• WORK TASK: Starting at the first line of the data below, repeat each line word for word up to and including the line with "FALSE. Proof: the".

======== MATERIAL PROVIDED ========

/-- **The registered budget is SHARP ON EVERY ROW, not only row-uniformly** (tightness lemma (b)).
At an onto Σ★″-frame in the rank-one orientation, ASSUME `BSD₃(E) ∧ BSD₃(E^{d_K})` and McCallum's
Cor. 5.6 at this datum (`h56`: `M_∞ = m ⟹ #Ш(E/K)[3^∞] = 3^{2(M₀ − m)}`, `M₀ = ord₃ [E(K):ℤP]`; the
labelled hypothesis of the tree's `indexLowerBoundAt_of_kolyvaginCertificate`). THEN the row's
«budget + 1» conclusion — `3^{s'} ∣ P_n` for all `s' ≤ ord₃∏c_ℓ + v₃|c| + 1` and all `n ∈ S(s')` — is
FALSE. Proof: the `n = 1` certificate `3^{M₀+1} ∤ P_1` (McCallum 5.1, unconditional) gives
`M_∞ ≤ M₀ < ∞`; «budget + 1» kills every certificate of level `≤ budget + 1`, so `M_∞ ≥ budget + 1`
(`iInf_lt_iff` on the tree's `Minf`/`Mr`/`divOrd`); `h56` gives `ord₃ #Ш = 2(M₀ − M_∞) ≤ 2(M₀ − budget − 1)`,
while the two BSD₃'s give `ord₃ #Ш = 2(M₀ − budget)` (`indexBounds_of_bsdp_of_partner_bsdp`, both
components) — contradiction. So with `h56` the deeper layers see what `n = 1` cannot (at `n = 1` alone
«budget + 1» HOLDS when `9 ∣ #Ш(E/K)`, `pDiv_one_iff_of_bsdp_pair`): `M_∞ = ord₃∏c_ℓ + v₃|c|` exactly,
Σ★″ asserts `M_∞ ≥` it (BSD-implied, TightData p625182) and NOTHING stronger survives on any row.
CONDITIONAL on the named facts, the two `BSDp`'s and `h56`; BSD is proved or disproved for no curve.
[cite: McCallumLMS1991, §5 Lemma 5.1, Thm. 5.4, Cor. 5.6 (pp. 303–310)] [cite: GrossZagier1986, V.(2.2)] -/
theorem budget_succ_false_at_row_of_bsdp_pair_of_h56
    (hGZ : ∀ (N : ℕ) [NeZero N] (W : WeierstrassCurve ℚ) (K : Type) [Field K] [NumberField K],
      gross_zagier N W K)
    (hKo : ∀ (N : ℕ) [NeZero N] (W : WeierstrassCurve ℚ) (K : Type) [Field K] [NumberField K],
      kolyvagin N W K)
    (hGZK : rank_eq_analyticRank_of_analyticRank_le_one) (hmod : hasEntireLFunction_rat)
    (hGZ73 : GrossZagier1986_thm_I_7_3)
    (hrec : ∀ (N : ℕ) [NeZero N] (W : WeierstrassCurve ℚ) (K : Type) [Field K] [NumberField K],
      heegnerPointOfConductor_one_galoisConj N W K)
    (h36 : ∀ (N : ℕ) [NeZero N] (W : WeierstrassCurve ℚ) (K : Type) [Field K] [NumberField K],
      phi_heegnerTau_mem_range_map_singularModuliField N W K)
    (W : WeierstrassCurve ℚ) [W.IsElliptic] [W.IsGloballyMinimal] (N : ℕ) [NeZero N]
    (Dt : ModularParametrizationData W N) (H : HeegnerDatum N (NumberField.discr K)) (ι : K →+* ℂ)
    (P : (W.baseChange K).toAffine.Point) (Wd : WeierstrassCurve ℚ) [Wd.IsElliptic] [Wd.IsGloballyMinimal]
    (hr : W.analyticRank = 1) (hN : W.conductorNorm ℤ = N) (h3N : 3 ∣ N)
    (hsurj3 : W.HasSurjectiveModNGaloisRep 3) (hK : IsImaginaryQuadratic K)
    (hodd : Odd (NumberField.discr K)) (hHN : SatisfiesHeegnerHypothesis N K)
    (hLt : (W.quadraticTwist (NumberField.discr K : ℚ)).entireLFunction 1 ≠ 0)
    (hP : WeierstrassCurve.Affine.Point.map ι.toRatAlgHom P = heegnerPointComplex Dt H)
    (hC : ∃ C : VariableChange ℚ, C • W.quadraticTwist (NumberField.discr K : ℚ) = Wd)
    (hBW : BSDp W 3) (hBWd : BSDp Wd 3)
    (h56 : ∀ m : ℕ, Three.Koly.Minf Dt H.β ι 3 = m →
      Nat.card (AddCommGroup.primaryComponent (W.baseChange K).sha 3) =
        3 ^ (2 * (padicValNat 3 (AddSubgroup.zmultiples P).index - m))) :
    ¬ (∀ (s' : ℕ), s' ≤ padicValNat 3 W.tamagawaProduct + (padicValNat 3 Dt.c.natAbs + 1) →
        ∀ (n : ℕ) (d : KolyvaginHeegnerData Dt H.β ι n), Squarefree n →
        (∀ ℓ ∈ n.primeFactors, Zhang2014.IsKolyvaginPrime N W K 3 ℓ ∧ s' ≤ Zhang2014.kolyvaginIndex W 3 ℓ) →
        Three.Koly.PDiv d 3 s') := by
  haveI : Fact (Nat.Prime 3) := ⟨Nat.prime_three⟩
  have hp2 : (3 : ℕ) ≠ 2 := by decide
  subst hN
  intro hS
  obtain ⟨-, hμ⟩ := X11b.Three.not_dvd_discr_and_not_dvd_torsionOrder_of_heegner hK hHN hp2 h3N
  have hPinf : ¬ IsOfFinAddOrder P :=
    not_isOfFinAddOrder_of_heegner_of_analyticRank_eq_one W (W.conductorNorm ℤ) K Dt H ι P (hGZ _ W K) hmod hr hK
      hHN hLt hP
  obtain ⟨d₁⟩ := nonempty_kolyvaginHeegnerData_one_of_darmon36 (h36 _ W K) hK Dt H.β ι H.dvd_sq_sub
  obtain ⟨hP1, hrank⟩ := map_eq_derivedPoint_and_rank_of_frame (hrec _ W K) (hKo _ W K) hK hHN hP hPinf d₁
  haveI : Finite (W.baseChange K).sha := (hKo _ W K hK hHN ⟨Dt, H, ι, hP⟩ hPinf).2
  obtain ⟨hlow, hup⟩ := WildKolyvaginUpperAtThreeTight.indexBounds_of_bsdp_of_partner_bsdp hGZ hKo hGZK hmod hGZ73
    W 3 (W.conductorNorm ℤ) K Dt H ι P Wd hr rfl h3N hK hodd hμ hHN hLt hP hC hp2 hBW hBWd
  unfold SchneiderFree.IndexLowerBoundLeAt at hlow
  unfold SchneiderFree.Upper.IndexUpperBoundLeAt at hup
  set idx := padicValNat 3 (AddSubgroup.zmultiples P).index with hidx
  set B := padicValNat 3 W.tamagawaProduct + padicValNat 3 Dt.c.natAbs with hB
  -- the `n = 1` certificate: `3^{idx+1} ∤ P_1`, so `M_∞ ≤ idx < ∞`
  have hcert1 : ¬ Three.Koly.PDiv d₁ 3 (idx + 1) := by
    rw [pDiv_one_iff_le_padicValNat_index hK hsurj3 hrank d₁ P hP1 hPinf]
    omega
  have hMle : Three.Koly.Minf Dt H.β ι 3 ≤ idx :=
    Three.Koly.minf_le_of_certificate d₁ 3 (r := 0) ⟨squarefree_one, by simp, fun ℓ hℓ ↦ absurd hℓ (by simp)⟩ hcert1
  obtain ⟨m, hm⟩ : ∃ m : ℕ, Three.Koly.Minf Dt H.β ι 3 = m :=
    Option.ne_none_iff_exists'.mp (by
      intro htop
      rw [htop] at hMle
      exact absurd hMle (by exact_mod_cast WithTop.not_top_le_coe idx))
  have hm_le : m ≤ idx := by rw [hm] at hMle; exact_mod_cast hMle
  -- «budget + 1» kills every certificate of level `≤ B + 1`, so `M_∞ ≥ B + 1`
  have hmB : B + 1 ≤ m := by
    by_contra hlt
    have hlt' : Three.Koly.Minf Dt H.β ι 3 < ((B + 1 : ℕ) : ℕ∞) := by
      rw [hm]
      exact_mod_cast (by omega : m < B + 1)
    unfold Three.Koly.Minf at hlt'
    obtain ⟨r, hr'⟩ := iInf_lt_iff.mp hlt'
    unfold Three.Koly.Mr at hr'
    obtain ⟨n, hn'⟩ := iInf_lt_iff.mp hr'
    obtain ⟨d, hd'⟩ := iInf_lt_iff.mp hn'
    obtain ⟨⟨M, hdM, hmem⟩, hltM⟩ := iInf_lt_iff.mp hd'
    rw [hdM] at hltM
    have hMB : M ≤ B := by
      have : M < B + 1 := by exact_mod_cast hltM
      omega
    have hnd : ¬ Three.Koly.PDiv d 3 (M + 1) := fun h ↦ by
      have hle : ((M + 1 : ℕ) : ℕ∞) ≤ Three.Koly.divOrd d 3 :=
        le_iSup₂ (f := fun (M' : ℕ) (_ : Three.Koly.PDiv d 3 M') ↦ (M' : ℕ∞)) (M + 1) h
      rw [hdM] at hle
      exact absurd (by exact_mod_cast hle : M + 1 ≤ M) (by omega)
    exact hnd (hS (M + 1) (by omega) n d hmem.1 fun ℓ hℓ ↦ hmem.2.2 ℓ hℓ)
  -- `h56`: `ord₃ #Ш = 2 (idx - m)`; BSD₃-pair: `2 idx = ord₃ #Ш + 2 B`
  have hsha : padicValNat 3 (W.baseChange K).shaOrder = 2 * (idx - m) := by
    rw [Three.Koly.padicValNat_shaOrder_eq, h56 m hm, padicValNat.prime_pow]
  omega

========

• RESPONSE BOX:
/-- **The registered budget is SHARP ON EVERY ROW, not only row-uniformly** (tightness lemma (b)).
At an onto Σ★″-frame in the rank-one orientation, ASSUME `BSD₃(E) ∧ BSD₃(E^{d_K})` and McCallum's
Cor. 5.6 at this datum (`h56`: `M_∞ = m ⟹ #Ш(E/K)[3^∞] = 3^{2(M₀ − m)}`, `M₀ = ord₃ [E(K):ℤP]`; the
labelled hypothesis of the tree's `indexLowerBoundAt_of_kolyvaginCertificate`). THEN the row's
«budget + 1» conclusion — `3^{s'} ∣ P_n` for all `s' ≤ ord₃∏c_ℓ + v₃|c| + 1` and all `n ∈ S(s')` — is
FALSE. Proof: the `n = 1` certificate `3^{M₀+1} ∤ P_1` (McCallum 5.1, unconditional) gives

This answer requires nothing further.